The enzyme is only active as a homodimer, as each one corresponds to half of the eukaryotic two-lobe enzyme. The two parts each contribute one catalytic aspartyl residue.[1]
Retroviral aspartyl protease is synthesised as part of the pol polyprotein that contains an aspartyl protease, a reverse transcriptase, RNase H and integrase. pol polyprotein undergoes specific enzymatic cleavage to yield the mature proteins.

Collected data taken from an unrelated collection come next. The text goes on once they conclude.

import Summits.QuantumFields.YangMills.Theorems.EquipartitionCriticalityEquipartitionPinsProbeRigidityC
import Summits.QuantumFields.YangMills.Theorems.EquipartitionCriticalityEquipartitionPinsProbeRigidityD
import HarnessLib

/-!
# Rigidity of the lattice Maxwell field under the equipartition budget — STUB R `stub_rigidity`

Route `EquipartitionCriticality` of `YangMills`, crux item `stmt-QuantumFields-8760`
(`EquipartitionPinsProbe`), line `Sketch`, STUB R (`stub_rigidity`) of the lead prover: every
probability measure `τ` on `ℝ^D`-valued 2-cochains `Y : ZdPlaquette 4 → Fin D → ℝ` of `ℤ⁴` that is
a.s. closed, has uniformly bounded second moments with the equipartition budget, and satisfies the
(trigonometric) Stein identity of the lattice Maxwell field IS `curvatureGaussianField 4 D`.

This file: the registered STUB R of the line, `stub_rigidity` (hypotheses: the conclusion of
STUB F5 `stub_factorization`, STUB F6 `stub_cosMoment`, STUB R4 `stub_lineVariance`, STUB R6
`stub_gaussFromCharFun`; conclusion: (T1) ∧ (T2) ∧ (T3) ⇒ `τ = curvatureGaussianField 4 D`), assembled
from parts A–D.
-/

noncomputable section

open MeasureTheory Filter Topology
open scoped BigOperators
open Literature.MathematicalPhysics.QuantumFieldTheory Literature.MathematicalPhysics.QuantumLattice
open Literature.Probability.LatticeModels

namespace Summit.QuantumFields.YangMills.Theorems.EquipartitionPinsProbe

namespace Rigidity

section Main

variable {D : ℕ} {τ : Measure (ZdPlaquette 4 → Fin D → ℝ)}

/-- The budget hypothesis (T2, second clause) in `if … then … else`-form. -/
theorem budget_ite_of_dite (f : ∀ (i j : Fin 4), i < j → Fin D → ℝ) (B : ℝ)
    (h : (∑ i : Fin 4, ∑ j : Fin 4, ∑ a : Fin D, if hij : i < j then f i j hij a else 0) ≤ B) :
    (∑ i : Fin 4, ∑ j : Fin 4, ∑ a : Fin D,
      if i < j then (if hij : i < j then f i j hij a else 0) else 0) ≤ B := by
  convert h using 4 with i _ j _ a _
  split_ifs <;> rfl

end Main

end Rigidity

/-- Registered anchor of this file: the budget hypothesis (T2, second clause) in
`if … then … else`-form (see `Rigidity.budget_ite_of_dite`). -/
theorem stub_rigidityBudgetIte :
    ∀ (D : ℕ) (τ : Measure (ZdPlaquette 4 → Fin D → ℝ)) (f : ∀ (i j : Fin 4), i < j → Fin D → ℝ) (B : ℝ),
      (∑ i : Fin 4, ∑ j : Fin 4, ∑ a : Fin D, if hij : i < j then f i j hij a else 0) ≤ B →
      (∑ i : Fin 4, ∑ j : Fin 4, ∑ a : Fin D,
        if i < j then (if hij : i < j then f i j hij a else 0) else 0) ≤ B :=
  fun _ _ f B h => Rigidity.budget_ite_of_dite f B h

/-- **STUB R — rigidity of the lattice Maxwell field under the equipartition budget** (crux
`stmt-QuantumFields-8760`, line `Sketch`; the identification half of the local free-gluon law).
GIVEN the conclusion of STUB F5 (factorization of `Ψ = e^{Q/2}Φ_τ` through the plane–colour sums),
STUB F6 (second moments from the characteristic function), STUB R4 (line variance) and STUB R6
(Gaussian identification): every probability measure `τ` on `ℝ^D`-valued 2-cochains of `ℤ⁴` with
(T1) closedness, (T2) uniformly bounded second moments and the budget
`∑_{i<j}∑_a E(Y^a_{(0;i,j)})² ≤ 3D`, (T3) the Stein identity, IS `curvatureGaussianField 4 D`.
Proof: for a plaquette indicator `δ` and the line averages `h_L` (same plane–colour sums) F5 + F6
give `E(Y_p^a)² − ½ = E⟨Y,h_L⟩² − Q(h_L) ≥ −Q(h_L) → 0` (R4), so each of the `6D` origin variances is
`≥ ½`; the budget forces equality (`eq_half_of_budget`), hence `E⟨Y,h_L⟩² = Q(h_L) → 0`; then
`main_identity` gives the Gaussian characteristic functional and R6 concludes. -/
theorem stub_rigidity :
    -- (F5, conclusion)
    (∀ (D : ℕ) (τ : Measure
        (ZdPlaquette 4 → Fin D → ℝ)),
      IsProbabilityMeasure τ →
      (∀ (p : ZdPlaquette 4) (a : Fin D),
        Integrable (fun Y : ZdPlaquette 4 → Fin D → ℝ => Y p a) τ) →
      (∀ (x : Site 4) (i j k : Fin 4)
          (hij : i < j) (hjk : j < k) (a : Fin D),
        ∀ᵐ Y ∂τ,
          (Y (x + Pi.single i 1, ⟨(j, k), hjk⟩) a - Y (x, ⟨(j, k), hjk⟩) a) -
            (Y (x + Pi.single j 1, ⟨(i, k), hij.trans hjk⟩) a -
              Y (x, ⟨(i, k), hij.trans hjk⟩) a) +
            (Y (x + Pi.single k 1, ⟨(i, j), hij⟩) a - Y (x, ⟨(i, j), hij⟩) a) = 0) →
      (∃ B : ℝ, ∀ (p : ZdPlaquette 4) (a : Fin D),
          Integrable (fun Y => (Y p a) ^ 2) τ ∧ ∫ Y, (Y p a) ^ 2 ∂τ ≤ B) →
      (∀ (S : Finset (ZdPlaquette 4))
          (E : Finset (ZdEdge 4))
          (h : ZdPlaquette 4 → Fin D → ℝ)
          (α : ZdEdge 4 → Fin D → ℝ),
        (∀ e, e ∉ E → α e = 0) →
        (∀ p, p ∉ S → ∀ a : Fin D,
          plaquetteCurl (fun e => α e a) p = 0) →
        (∫ Y, Real.cos (∑ p ∈ S, ∑ a : Fin D, h p a * Y p a) *
            (∑ p ∈ S, ∑ a : Fin D,
              plaquetteCurl
                (fun e => α e a) p * Y p a) ∂τ =
          -(∑ p ∈ S, ∑ a : Fin D,
              plaquetteCurl
                (fun e => α e a) p * h p a) *
            ∫ Y, Real.sin (∑ p ∈ S, ∑ a : Fin D, h p a * Y p a) ∂τ) ∧
        (∫ Y, Real.sin (∑ p ∈ S, ∑ a : Fin D, h p a * Y p a) *
            (∑ p ∈ S, ∑ a : Fin D,
              plaquetteCurl
                (fun e => α e a) p * Y p a) ∂τ =
          (∑ p ∈ S, ∑ a : Fin D,
              plaquetteCurl
                (fun e => α e a) p * h p a) *
            ∫ Y, Real.cos (∑ p ∈ S, ∑ a : Fin D, h p a * Y p a) ∂τ)) →
      ∀ (S : Finset (ZdPlaquette 4))
          (h h' : ZdPlaquette 4 → Fin D → ℝ),
        (∀ (i j : Fin 4) (hij : i < j) (a : Fin D),
          ∑ p ∈ S, (if p.2 = ⟨(i, j), hij⟩ then h p a else 0) =
            ∑ p ∈ S, (if p.2 = ⟨(i, j), hij⟩ then h' p a else 0)) →
        (Real.exp ((∑ p ∈ S, ∑ q ∈ S, ∑ a : Fin D,
              h p a * h q a * curvatureTwoPoint p q) / 2) *
            ∫ Y, Real.cos (∑ p ∈ S, ∑ a : Fin D, h p a * Y p a) ∂τ =
          Real.exp ((∑ p ∈ S, ∑ q ∈ S, ∑ a : Fin D,
              h' p a * h' q a * curvatureTwoPoint p q) / 2) *
            ∫ Y, Real.cos (∑ p ∈ S, ∑ a : Fin D, h' p a * Y p a) ∂τ) ∧
        (Real.exp ((∑ p ∈ S, ∑ q ∈ S, ∑ a : Fin D,
              h p a * h q a * curvatureTwoPoint p q) / 2) *
            ∫ Y, Real.sin (∑ p ∈ S, ∑ a : Fin D, h p a * Y p a) ∂τ =
          Real.exp ((∑ p ∈ S, ∑ q ∈ S, ∑ a : Fin D,
              h' p a * h' q a * curvatureTwoPoint p q) / 2) *
            ∫ Y, Real.sin (∑ p ∈ S, ∑ a : Fin D, h' p a * Y p a) ∂τ)) →
    -- (F6)
    (∀ (D : ℕ) (τ : Measure
        (ZdPlaquette 4 → Fin D → ℝ)),
      IsProbabilityMeasure τ →
      (∀ (p : ZdPlaquette 4) (a : Fin D),
        Integrable (fun Y => (Y p a) ^ 2) τ) →
      ∀ (S : Finset (ZdPlaquette 4))
        (h : ZdPlaquette 4 → Fin D → ℝ),
        Tendsto (fun s : ℝ =>
            (1 - ∫ Y, Real.cos (s * ∑ p ∈ S, ∑ a : Fin D, h p a * Y p a) ∂τ) / s ^ 2)
          (𝓝[≠] 0)
          (𝓝 ((∫ Y, (∑ p ∈ S, ∑ a : Fin D, h p a * Y p a) ^ 2 ∂τ) / 2))) →
    -- (R4)
    (∀ (i j : Fin 4) (hij : i < j),
      Tendsto (fun L : ℕ =>
          (∑ s ∈ Finset.range L, ∑ t ∈ Finset.range L,
            curvatureTwoPoint
              ((Pi.single (0 : Fin 4) (s : ℤ) : Site 4), ⟨(i, j), hij⟩)
              ((Pi.single (0 : Fin 4) (t : ℤ) : Site 4), ⟨(i, j), hij⟩)) /
            ((L : ℝ) ^ 2))
        atTop (𝓝 0)) →
    -- (R6)
    (∀ (D : ℕ) (τ : Measure
        (ZdPlaquette 4 → Fin D → ℝ)),
      IsProbabilityMeasure τ →
      (∀ (S : Finset (ZdPlaquette 4))
          (h : ZdPlaquette 4 → Fin D → ℝ),
        (∫ Y, Real.cos (∑ p ∈ S, ∑ a : Fin D, h p a * Y p a) ∂τ =
          Real.exp (-(∑ p ∈ S, ∑ q ∈ S, ∑ a : Fin D,
            h p a * h q a * curvatureTwoPoint p q) / 2)) ∧
        (∫ Y, Real.sin (∑ p ∈ S, ∑ a : Fin D, h p a * Y p a) ∂τ = 0)) →
      τ = curvatureGaussianField 4 D) →
    -- (R)
    ∀ (D : ℕ) (τ : Measure
        (ZdPlaquette 4 → Fin D → ℝ)),
      IsProbabilityMeasure τ →
      (∀ (x : Site 4) (i j k : Fin 4)
          (hij : i < j) (hjk : j < k) (a : Fin D),
        ∀ᵐ Y ∂τ,
          (Y (x + Pi.single i 1, ⟨(j, k), hjk⟩) a - Y (x, ⟨(j, k), hjk⟩) a) -
            (Y (x + Pi.single j 1, ⟨(i, k), hij.trans hjk⟩) a -
              Y (x, ⟨(i, k), hij.trans hjk⟩) a) +
            (Y (x + Pi.single k 1, ⟨(i, j), hij⟩) a - Y (x, ⟨(i, j), hij⟩) a) = 0) →
      ((∃ B : ℝ, ∀ (p : ZdPlaquette 4) (a : Fin D),
          Integrable (fun Y => (Y p a) ^ 2) τ ∧ ∫ Y, (Y p a) ^ 2 ∂τ ≤ B) ∧
        (∑ i : Fin 4, ∑ j : Fin 4, ∑ a : Fin D,
          if hij : i < j then ∫ Y, (Y ((0 : Site 4),
            ⟨(i, j), hij⟩) a) ^ 2 ∂τ else 0) ≤ 3 * D) →
      (∀ (S : Finset (ZdPlaquette 4))
          (E : Finset (ZdEdge 4))
          (h : ZdPlaquette 4 → Fin D → ℝ)
          (α : ZdEdge 4 → Fin D → ℝ),
        (∀ e, e ∉ E → α e = 0) →
        (∀ p, p ∉ S → ∀ a : Fin D,
          plaquetteCurl (fun e => α e a) p = 0) →
        (∫ Y, Real.cos (∑ p ∈ S, ∑ a : Fin D, h p a * Y p a) *
            (∑ p ∈ S, ∑ a : Fin D,
              plaquetteCurl
                (fun e => α e a) p * Y p a) ∂τ =
          -(∑ p ∈ S, ∑ a : Fin D,
              plaquetteCurl
                (fun e => α e a) p * h p a) *
            ∫ Y, Real.sin (∑ p ∈ S, ∑ a : Fin D, h p a * Y p a) ∂τ) ∧
        (∫ Y, Real.sin (∑ p ∈ S, ∑ a : Fin D, h p a * Y p a) *
            (∑ p ∈ S, ∑ a : Fin D,
              plaquetteCurl
                (fun e => α e a) p * Y p a) ∂τ =
          (∑ p ∈ S, ∑ a : Fin D,
              plaquetteCurl
                (fun e => α e a) p * h p a) *
            ∫ Y, Real.cos (∑ p ∈ S, ∑ a : Fin D, h p a * Y p a) ∂τ)) →
      τ = curvatureGaussianField 4 D := by
  intro hF5 hF6 hR4 hR6 D τ hτ hT1 hT2 hT3
  obtain ⟨⟨B, hB⟩, hbudget⟩ := hT2
  have hY : ∀ (p : ZdPlaquette 4) (a : Fin D), Integrable (fun Y => (Y p a) ^ 2) τ :=
    fun p a => (hB p a).1
  have hYi : ∀ (p : ZdPlaquette 4) (a : Fin D),
      Integrable (fun Y : ZdPlaquette 4 → Fin D → ℝ => Y p a) τ :=
    fun p a => Rigidity.integrable_eval hY p a
  have hF5τ := hF5 D τ hτ hYi hT1 ⟨B, hB⟩ hT3
  have hF6τ := hF6 D τ hτ hY
  -- the line defects and the half-variance
  have hdef := fun (i j : Fin 4) (hij : i < j) (a : Fin D) (L : ℕ) =>
    Rigidity.line_defect hF5τ hF6τ i j hij a L
  have hq : ∀ (i j : Fin 4) (hij : i < j),
      Tendsto (fun L : ℕ => (∑ s ∈ Finset.range (L + 1), ∑ t ∈ Finset.range (L + 1),
          curvatureTwoPoint ((Pi.single (0 : Fin 4) (s : ℤ) : Site 4), ⟨(i, j), hij⟩)
            ((Pi.single (0 : Fin 4) (t : ℤ) : Site 4), ⟨(i, j), hij⟩)) / (((L + 1 : ℕ) : ℝ) ^ 2))
        atTop (𝓝 0) :=
    fun i j hij => (hR4 i j hij).comp (tendsto_add_atTop_nat 1)
  have hhalf : ∀ (i j : Fin 4) (hij : i < j) (a : Fin D),
      (∫ Y, (Y ((0 : Site 4), ⟨(i, j), hij⟩) a) ^ 2 ∂τ) = 1 / 2 := by
    have key := Rigidity.eq_half_of_budget
      (fun i j a => if hij : i < j then ∫ Y, (Y ((0 : Site 4), ⟨(i, j), hij⟩) a) ^ 2 ∂τ else 0)
      ?_ (Rigidity.budget_ite_of_dite _ _ hbudget)
    · intro i j hij a
      have := key i j hij a
      simpa [hij] using this
    · intro i j hij a
      simp only [hij, dif_pos]
      -- lower bound from the line defects
      have hge : ∀ L : ℕ, -((∑ s ∈ Finset.range (L + 1), ∑ t ∈ Finset.range (L + 1),
          curvatureTwoPoint ((Pi.single (0 : Fin 4) (s : ℤ) : Site 4), ⟨(i, j), hij⟩)
            ((Pi.single (0 : Fin 4) (t : ℤ) : Site 4), ⟨(i, j), hij⟩)) / (((L + 1 : ℕ) : ℝ) ^ 2)) ≤
          (∫ Y, (Y ((0 : Site 4), ⟨(i, j), hij⟩) a) ^ 2 ∂τ) - 1 / 2 := by
        intro L
        have h1 := hdef i j hij a L
        have h2 : 0 ≤ ∫ Y, ((∑ t ∈ Finset.range (L + 1),
            Y ((Pi.single (0 : Fin 4) (t : ℤ) : Site 4), ⟨(i, j), hij⟩) a) / ((L + 1 : ℕ) : ℝ)) ^ 2 ∂τ :=
          integral_nonneg fun Y => sq_nonneg _
        linarith
      have hlim := (hq i j hij).neg
      rw [neg_zero] at hlim
      have := le_of_tendsto' hlim hge
      linarith
  have hline : ∀ (i j : Fin 4) (hij : i < j) (a : Fin D),
      Tendsto (fun L : ℕ => ∫ Y, ((∑ t ∈ Finset.range (L + 1),
          Y ((Pi.single (0 : Fin 4) (t : ℤ) : Site 4), ⟨(i, j), hij⟩) a) / ((L + 1 : ℕ) : ℝ)) ^ 2 ∂τ)
        atTop (𝓝 0) := by
    intro i j hij a
    refine (hq i j hij).congr fun L => ?_
    have h1 := hdef i j hij a L
    rw [hhalf i j hij a] at h1
    linarith
  haveI := hτ
  exact hR6 D τ hτ (Rigidity.main_identity hY hF5τ hline hq)

end Summit.QuantumFields.YangMills.Theorems.EquipartitionPinsProbe

end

Not all retroviral aspartyl proteases generated from pol are retropepsins in the strict sense. Spumapepsin from foamy virus is divergent enough to get its own family, MEROPS A9. Many other examples are found in clan AA.
^Pettit SC, Everitt LE, Choudhury S, Dunn BM, Kaplan AH (August 2004). "Initial cleavage of the human immunodeficiency virus type 1 GagPol precursor by its activated protease occurs by an intramolecular mechanism". Journal of Virology. 78 (16): 8477–85. doi:10.1128/JVI.78.16.8477-8485.2004. PMC479095. PMID 15280456.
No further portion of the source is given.